I WILL kill him, that wasn't a threat... it was a promise!


----------



## Sarachaga (Feb 25, 2017)

Again guys sorry I had to leave. The building was closing so I didn't want to get locked in. What did I miss? Did Carion escape?


----------



## Blue_Jay (Feb 25, 2017)

By the way, you guys passed up so much loot! Gotta remember to search those rooms you cleared.


----------



## Blue_Jay (Feb 25, 2017)

Sarachaga said:


> Again guys sorry I had to leave. The building was closing so I didn't want to get locked in. What did I miss? Did Carion escape?



No worries, Sarachaga. Although it's kinda worrying that you almost got locked in the building. I hope that doesn't happen often!  So, the party managed to finally defeat the mimic thing (it was almost dead by the time you left). But Caron used the opportunity to make a run for it. Markus and Ulfang went after him, while Udo stuck around to tend to the injured Osmo (who is now partially covered in mimic goop).

By the way, one of the carnal rules of adventuring: _Never split the party_. You guy will learn this lesson the hard way in the next session. 

Good job so far, everyone! You all managed to survive your first encounter!

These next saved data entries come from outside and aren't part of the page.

/-- Logarithm of the wire bound of the cut circuit (`t ≤ d`):
`lg (spsBound N d s t) ≤ R (2 lg s + 4 lg(d+1) + 20) + 2t (lg(N+1) + lg(d+1) + 1) + 4 lg(d+1)
  + lg(N+1) + 18`, `R = ⌊8d/(t+1)⌋`.
[cite: GuptaKamathKayalSaptharishi2016, Thm. 1.1 (the count `2^{O(√(d log n log s log d))}`);
Tavenas2015, Cor. 1] -/
theorem lg_spsBound_le (N d s t : ℕ) (htd : t ≤ d) :
    lg (spsBound N d s t) ≤ (8 * d / (t + 1)) * (2 * lg s + 4 * lg (d + 1) + 20) +
      2 * t * (lg (N + 1) + lg (d + 1) + 1) + 4 * lg (d + 1) + lg (N + 1) + 18 := by
  set R := 8 * d / (t + 1) with hR
  set W := 1 + 4 * R with hW
  set μ := (t + 1) * (N + t) ^ t * 2 ^ t with hμ
  set T₀ := (d + 1) * ((4 * s * (d + 1) ^ 2) * (4 * s * (d + 1) ^ 2)) ^ R with hT₀
  set Ld := lg (d + 1) with hLd
  set LN := lg (N + 1) with hLN
  have ht1 : lg (t + 1) ≤ Ld := lg_mono (by omega)
  -- lg S ≤ ...
  have hS1 : lg (4 * s * (d + 1) ^ 2) ≤ lg s + 2 * Ld + 4 := by
    calc lg (4 * s * (d + 1) ^ 2) ≤ lg (4 * s) + lg ((d + 1) ^ 2) := lg_mul_le _ _
      _ ≤ (lg 4 + lg s) + (2 * Ld + 1) := Nat.add_le_add (lg_mul_le _ _) (lg_pow_le _ _)
      _ = lg s + 2 * Ld + 4 := by rw [lg_four]; ring
  have hS2 : lg ((4 * s * (d + 1) ^ 2) * (4 * s * (d + 1) ^ 2)) ≤ 2 * lg s + 4 * Ld + 8 := by
    have := lg_mul_le (4 * s * (d + 1) ^ 2) (4 * s * (d + 1) ^ 2)
    omega
  have hT₀le : lg T₀ ≤ Ld + R * (2 * lg s + 4 * Ld + 8) + 1 := by
    calc lg T₀ ≤ lg (d + 1) + lg (((4 * s * (d + 1) ^ 2) * (4 * s * (d + 1) ^ 2)) ^ R) :=
          lg_mul_le _ _
      _ ≤ Ld + (R * lg ((4 * s * (d + 1) ^ 2) * (4 * s * (d + 1) ^ 2)) + 1) :=
          Nat.add_le_add_left (lg_pow_le _ _) _
      _ ≤ Ld + (R * (2 * lg s + 4 * Ld + 8) + 1) := by gcongr
      _ = _ := by ring
  have hWle : lg (2 ^ W) = 2 + 4 * R := by rw [lg_two_pow, hW]; ring
  have hNt : lg (N + t) ≤ LN + Ld := by
    calc lg (N + t) ≤ lg ((N + 1) * (t + 1)) := lg_mono (by nlinarith)
      _ ≤ LN + lg (t + 1) := lg_mul_le _ _
      _ ≤ LN + Ld := Nat.add_le_add_left ht1 _
  have hμle : lg μ ≤ Ld + t * (LN + Ld) + t + 2 := by
    calc lg μ ≤ lg ((t + 1) * (N + t) ^ t) + lg (2 ^ t) := lg_mul_le _ _
      _ ≤ (lg (t + 1) + lg ((N + t) ^ t)) + (t + 1) := by rw [lg_two_pow]; gcongr; exact lg_mul_le _ _
      _ ≤ (Ld + (t * lg (N + t) + 1)) + (t + 1) := by gcongr; exact lg_pow_le _ _
      _ ≤ (Ld + (t * (LN + Ld) + 1)) + (t + 1) := by gcongr
      _ = _ := by ring
  have hμ1 : lg (μ + 1) ≤ Ld + t * (LN + Ld) + t + 3 := by
    have := lg_succ_le μ; omega
  have hW1 : lg (W + 1) ≤ 4 * R + 3 := by have := lg_le_succ (W + 1); omega
  have hA : lg (μ * W + 1) ≤ (Ld + t * (LN + Ld) + t + 3) + (4 * R + 3) := by
    calc lg (μ * W + 1) ≤ lg ((μ + 1) * (W + 1)) := lg_mono (mul_succ_le_succ_mul_succ μ W)
      _ ≤ lg (μ + 1) + lg (W + 1) := lg_mul_le _ _
      _ ≤ _ := Nat.add_le_add hμ1 hW1
  have hN3 : lg (N + 2 + 1) ≤ LN + 3 := by
    have := lg_add_le (N + 1) 2
    rw [lg_three] at this
    rw [show N + 2 + 1 = N + 1 + 2 by ring]
    omega
  have hprod4 : μ * W * t * (N + 2) + 1 ≤ (μ + 1) * (W + 1) * (t + 1) * (N + 2 + 1) := by
    calc μ * W * t * (N + 2) + 1 ≤ (μ * W * t + 1) * (N + 2 + 1) := mul_succ_le_succ_mul_succ _ _
      _ ≤ ((μ * W + 1) * (t + 1)) * (N + 2 + 1) :=
          Nat.mul_le_mul_right _ (mul_succ_le_succ_mul_succ _ _)
      _ ≤ ((μ + 1) * (W + 1) * (t + 1)) * (N + 2 + 1) :=
          Nat.mul_le_mul_right _ (Nat.mul_le_mul_right _ (mul_succ_le_succ_mul_succ _ _))
  have hB : lg (μ * W * t * (N + 2) + 1) ≤
      (Ld + t * (LN + Ld) + t + 3) + (4 * R + 3) + Ld + (LN + 3) := by
    calc lg (μ * W * t * (N + 2) + 1) ≤ lg ((μ + 1) * (W + 1) * (t + 1) * (N + 2 + 1)) :=
          lg_mono hprod4
      _ ≤ lg ((μ + 1) * (W + 1) * (t + 1)) + lg (N + 2 + 1) := lg_mul_le _ _
      _ ≤ (lg ((μ + 1) * (W + 1)) + lg (t + 1)) + lg (N + 2 + 1) := by
          gcongr; exact lg_mul_le _ _
      _ ≤ ((lg (μ + 1) + lg (W + 1)) + lg (t + 1)) + lg (N + 2 + 1) := by
          gcongr; exact lg_mul_le _ _
      _ ≤ ((Ld + t * (LN + Ld) + t + 3) + (4 * R + 3) + Ld) + (LN + 3) := by
          gcongr
  have htot : lg (spsBound N d s t) ≤ lg T₀ + lg (2 ^ W) + lg (μ * W + 1) +
      lg (μ * W * t * (N + 2) + 1) := by
    unfold spsBound
    rw [← hR, ← hW, ← hμ, ← hT₀]
    calc lg (T₀ * 2 ^ W * (μ * W + 1) * (μ * W * t * (N + 2) + 1))
        ≤ lg (T₀ * 2 ^ W * (μ * W + 1)) + lg (μ * W * t * (N + 2) + 1) := lg_mul_le _ _
      _ ≤ (lg (T₀ * 2 ^ W) + lg (μ * W + 1)) + lg (μ * W * t * (N + 2) + 1) := by
          gcongr; exact lg_mul_le _ _
      _ ≤ ((lg T₀ + lg (2 ^ W)) + lg (μ * W + 1)) + lg (μ * W * t * (N + 2) + 1) := by
          gcongr; exact lg_mul_le _ _
  rw [hWle] at htot
  linarith [htot, hT₀le, hA, hB]

/-- The constant `K = 100 a + 600` of the discharge (any larger value works; the printed
statements only assert `O(·)`). [cite: Tavenas2015, Cor. 1 (`2^{O(√(d log n log s))}`)] -/
def chasmConst (a : ℕ) : ℕ := 100 * a + 600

[edit] Also, the rust monster is still around. I'm gonna start calling him rusty.


----------



## Honey Lavender; (Mar 1, 2017)

Question: when is our next escapade?


----------



## Blue_Jay (Mar 1, 2017)

The plan is to try to run this on Friday at 8pm EST time. HOWEVER, if you are unable to make it to the next session, please let us know when you will be available so that we can try to get plan a time for our next session when everyone will be available.


----------



## Honey Lavender; (Mar 1, 2017)

I'm in! Is this going to be a regular schedule? Or are we just meeting on Roll20 casually?


----------



## Blue_Jay (Mar 2, 2017)

Right now it's a regular schedule unless something changes. We'll still be meeting in the same game room on roll20.


----------



## Sarachaga (Mar 2, 2017)

How many games did we do?Around five already,right  ?


----------



## Blue_Jay (Mar 2, 2017)

Hey guys. Right now we're still scheduled for a game tomorrow at 8pm EST. I'd like to take this opportunity now to briefly explain how combat works in DnD (fifth edition). I was meaning to explain this a long time ago, when I thought you guys would immediately engage in combat, but ever since it has slipped my mind. My bad.

*Combat Basics
*
During combat, the party will roll for initiative. Creatures that get the highest rolls will go first. Afterwards, all enemies will take a turn, followed by all party members, and on and on until combat ends. Just let me know what actions you'd like to take and I will let you know the result of those actions. You do not have to take turns, although you can elect to wait until someone else has taken their actions, or hold until after the enemy's next turn.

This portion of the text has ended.